THE RECORDS ▸
/-!
J23/(R-45) SUCCESSOR `…V` (hp-8 g42, 2026-08-23; ruling lead g12 11:31:15Z, design owner p3-g17 (R-44)/(R-45)): the twin of `SkelPhiCellsWeakGLevelsT` over the cell structure with
per-axis ASYMMETRIC transverse rooms `PCells2V` (PlanarCells2VDefs: the slab family `Stub/Zone/Face/Hfull/faceLo/faceHi` has transverse interval `σ·[−hB∥, hF∥]`,
`hB, hF ≤ 2r⊥`, instead of `[−2r⊥, 2r⊥]`; every other box verbatim); statements and proofs VERBATIM with `PCells2T ↦ PCells2V` (+ the renames of record of the
V layer below it); the only mathematical touch points are the places that read the symmetric transverse room (listed in the lane line of this file's landing).
NO landed file is edited; `SkelPhiCellsWeakGLevelsT` stays valid (it is the instance `PCells2T.toV`, `hB = hF = 2r⊥`). NON-VACUITY: inherited verbatim from `SkelPhiCellsWeakGLevelsT` (same witness line).

(R-40) SUCCESSOR `…T` (hp-8 g42, 2026-08-23; ruling p3-g16 06:23:56Z, J18): the twin of `SkelPhiCellsWeakGLevelsS` over the PER-AXIS creep cap `PCells2V` (PlanarCells2TDefs:
`c i ≤ r (oth i)` instead of the uniform `c i ≤ cmax ≤ r j`); statements and proofs VERBATIM with `PCells2S ↦ PCells2V` (+ the renames of record of the T layer below it);
the only mathematical touch points are the places that read the cap, which only ever need the cross form `c (oth j) ≤ r j` (listed in the lane line of this file's landing).
NO landed file is edited; `SkelPhiCellsWeakGLevelsS` stays valid (and is an instance of this file through `PCells2S.toT`). NON-VACUITY: inherited verbatim from `SkelPhiCellsWeakGLevelsS` (same witness line).

# N2 (frames-only node `SamePDropOfSkeletonFrm₁`, OPEN), WAVE-1 Geom re-base, part 2: `ExitGeom`, `StepsGeom`, `LevelGeom`, `QSepGeom` for the record
# `Skelφ.cellGeomSG₂V` over STAGGERED cells (`PCells2V`), with the face / level data `faceDataSGV`, `levelDataSV` — the `PCells2V` twin of hp-8 g33's
# `SkelPhiCellsWeakGLevels` (companion of `SkelPhiCellsWeakGS`)

builds on p205010 (kernel theorem, internal audit signed; external expert review pending) — nothing in this file uses p205010; nothing here is a
claim about the open node `SamePDropOfSkeletonFrm₁` (`SamePDropOfSkeletonNeg₁` is CLOSED in the tree and untouched by this file).
Lane `prim-bschramm`, seat `prim-hp-8` (gen 40); helper file (`--supports stmt-CriticalPhenomena-4575 --as helper`); design owner p3-g15 ((R-22)/(R-27)/(R-29), J5).
WHAT CHANGES against `SkelPhiCellsWeakGLevels` (everything else is its text over `PCells2V`, boxes about `cenS`):
(1) `faceDataSGV` / `levelDataSV`: the face and corridor spans and the staircase levels read at the level about `cenS` (profile `profV`);
(2) the far region is the slack two-block `FarNS₂` of `cellGeomSG₂V`: `StepsGeom.Hfull_subset` steps UP into it by `upBox_subset_FarNS₂`, `mem_VWin_FarNS₂_of_adjV`
    reads `lev_le_of_mem_Hfull_not_FarNS₂'`, `M ⊆ FarNS₂` is `M_add_stepVec_subset_FarNS₂`, and the three separations go through `FarNS₂ ⊆ FarNS`;
(3) J5 (design owner 2026-08-22T21:21:47Z): the `rev` identity `BtwN_rev'` is FALSE under the stagger, so `Btw_sep_Efar` is the direct two-box separation
    `BtwNS_sepInf_FarNS_add` of `PlanarCells2SepInfS`;
(4) `ExitGeom.locFin` under the stagger: a neighbour of `y` in `E_{w,δ}` pins BOTH coordinates of the staggered centre `cenS (w+δ)` (`sub_cenS_le_of_mem_EwvNS`),
    and the 2D separation `PCells2S.abs_gap_ge` (the coordinate with the larger macro-index wins, `c ≤ r`) turns that into a bound on the macro-vertex.
* §4 `faceDataSGV`, `levelDataSV`, `lev_le_lev_add_one_of_adjV`, `mem_VStair_Stub_of_adjV`;
* §5 `exitGeomSG₂V (hlip)`, **`stepsGeomSG₂V (hlip) (hws)`**; §6 `mem_VWin_FarNS₂_of_adjV`, **`levelGeomSG₂V (hlip)`**, `qSepGeomSG₂V (hlip)`.
[cite: KozmaNitzan2024, §4 pp. 26–27, 30–31 (E_{v,x}, H^j_{v,x}, F^j_{v,x}, Step IV)] [cite: MartineauTassion2017, §4.3]
-/

noncomputable section

open scoped Classical

namespace Summit.CriticalPhenomena.PercolationContinuityZ3.Theorems

namespace Transplant

namespace Skelφ

open Literature.Probability.Percolation Literature.Probability.LatticeModels SimpleGraph KNCells
open Literature.Probability.Percolation.KozmaNitzan
open Literature.Probability.Percolation.KozmaNitzan.Cells (oth oth_ne sgOf sgOf_sign stepVec_apply_fst stepVec_apply_oth eq_oth_of_ne oth_oth)
open Literature.Barriers.CriticalPhenomena (graphBall graphBall_finite mem_graphBall_self graphBall_mono)
open BoxProdZ2 (ConcRadiiG)
open PlanarSkeletonConc (mem_vspan_edgesIn_iff mem_vspan_edgesIn_of_adj)

variable {V : Type} [DecidableEq V] {G : SimpleGraph V} [G.LocallyFinite] {ψ : V → Site 2}

/-! ## §4 Face data and staircase levels about the staggered centre -/

variable (G ψ) in
/-- **Face data over staggered cells**: `F^j` = the face row (planar level `5r∥ + 10 s∥ j − 1` about `cenS`) of the stub staircase, `H` = the corridor
staircase (twin of `faceDataSG`). [cite: KozmaNitzan2024, §4 p. 30 (F^j_{v,x})] -/
def faceDataSGV (P : PCells2V) (w₀ : V) (Λ : ConcRadiiG) : FaceData V ℕ where
  Face := fun a v δ j => (VStair G ψ w₀ (PCells2V.Stub P v δ j) (profV P Λ a v δ)).filter fun y =>
    PCells2V.lev P δ v (ψ y) = 5 * (P.r δ.1 : ℤ) + 10 * (P.s δ.1 : ℤ) * j - 1
  Hfull := fun a v δ => VStair G ψ w₀ (PCells2V.Hfull P v δ) (profV P Λ a v δ)

variable (ψ) in
/-- **Level data over staggered cells** — the STAIRCASE levels of the planar level about `cenS`: `lev = stairLev δ.1 (lev)`, `L j = 2j`, `ℓQ = 1`
(twin of `levelDataS`). [this work] -/
def levelDataSV (P : PCells2V) : LevelData V ℕ where
  lev := fun _ v δ y => P.stairLev δ.1 (PCells2V.lev P δ v (ψ y))
  L := fun j => 2 * (j : ℤ)
  ℓQ := 1

omit [DecidableEq V] [G.LocallyFinite] in
/-- Under (lip) the planar level about `cenS` drops by at most one along an edge. [folklore] -/
theorem lev_le_lev_add_one_of_adjV (hlip : Lip G ψ) (P : PCells2V) {δ : MDir} (v : Site 2) {y z : V} (h : G.Adj y z) :
    PCells2V.lev P δ v (ψ z) ≤ PCells2V.lev P δ v (ψ y) + 1 :=
  P.lev_le_lev_add_one_of_abs_sub_le_one v (by rw [abs_sub_comm]; exact hlip h δ.1)

/-- An inside edge of the corridor staircase starting at planar level `≤ 5r∥ + 10s∥j − 1` (about `cenS`) is an inside edge of the stub staircase `H^j`.
[this work] -/
theorem mem_VStair_Stub_of_adjV (hlip : Lip G ψ) {P : PCells2V} {w₀ : V} {ρ : Site 2 → ℕ} {v : Site 2} {δ : MDir} {j : ℕ} {y z : V}
    (hy : y ∈ stair G ψ w₀ (PCells2V.Hfull P v δ) ρ) (hz : z ∈ stair G ψ w₀ (PCells2V.Hfull P v δ) ρ) (hadj : G.Adj y z)
    (hl : PCells2V.lev P δ v (ψ y) ≤ 5 * (P.r δ.1 : ℤ) + 10 * (P.s δ.1 : ℤ) * j - 1) : y ∈ VStair G ψ w₀ (PCells2V.Stub P v δ j) ρ := by
  rw [mem_stair] at hy hz
  have hlz : P.lev δ v (ψ z) ≤ 5 * P.r δ.1 + 10 * P.s δ.1 * j := by
    have := lev_le_lev_add_one_of_adjV hlip P v hadj (δ := δ); omega
  refine (mem_vspan_edgesIn_of_adj ?_ ?_ hadj).1
  · exact mem_stair.2 ⟨P.mem_Stub_of_mem_Hfull hy.1 (by omega), hy.2⟩
  · exact mem_stair.2 ⟨P.mem_Stub_of_mem_Hfull hz.1 hlz, hz.2⟩

section Records

variable (P : PCells2V) (w₀ : V) {Λ : ConcRadiiG} (hΛ : WFS2 P.toPCells2 Λ)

WORK ORDER ▸ Please list every line of the records that contains "stairLev".

FINISHED TASK ▸
/-- **Level data over staggered cells** — the STAIRCASE levels of the planar level about `cenS`: `lev = stairLev δ.1 (lev)`, `L j = 2j`, `ℓQ = 1`
  lev := fun _ v δ y => P.stairLev δ.1 (PCells2V.lev P δ v (ψ y))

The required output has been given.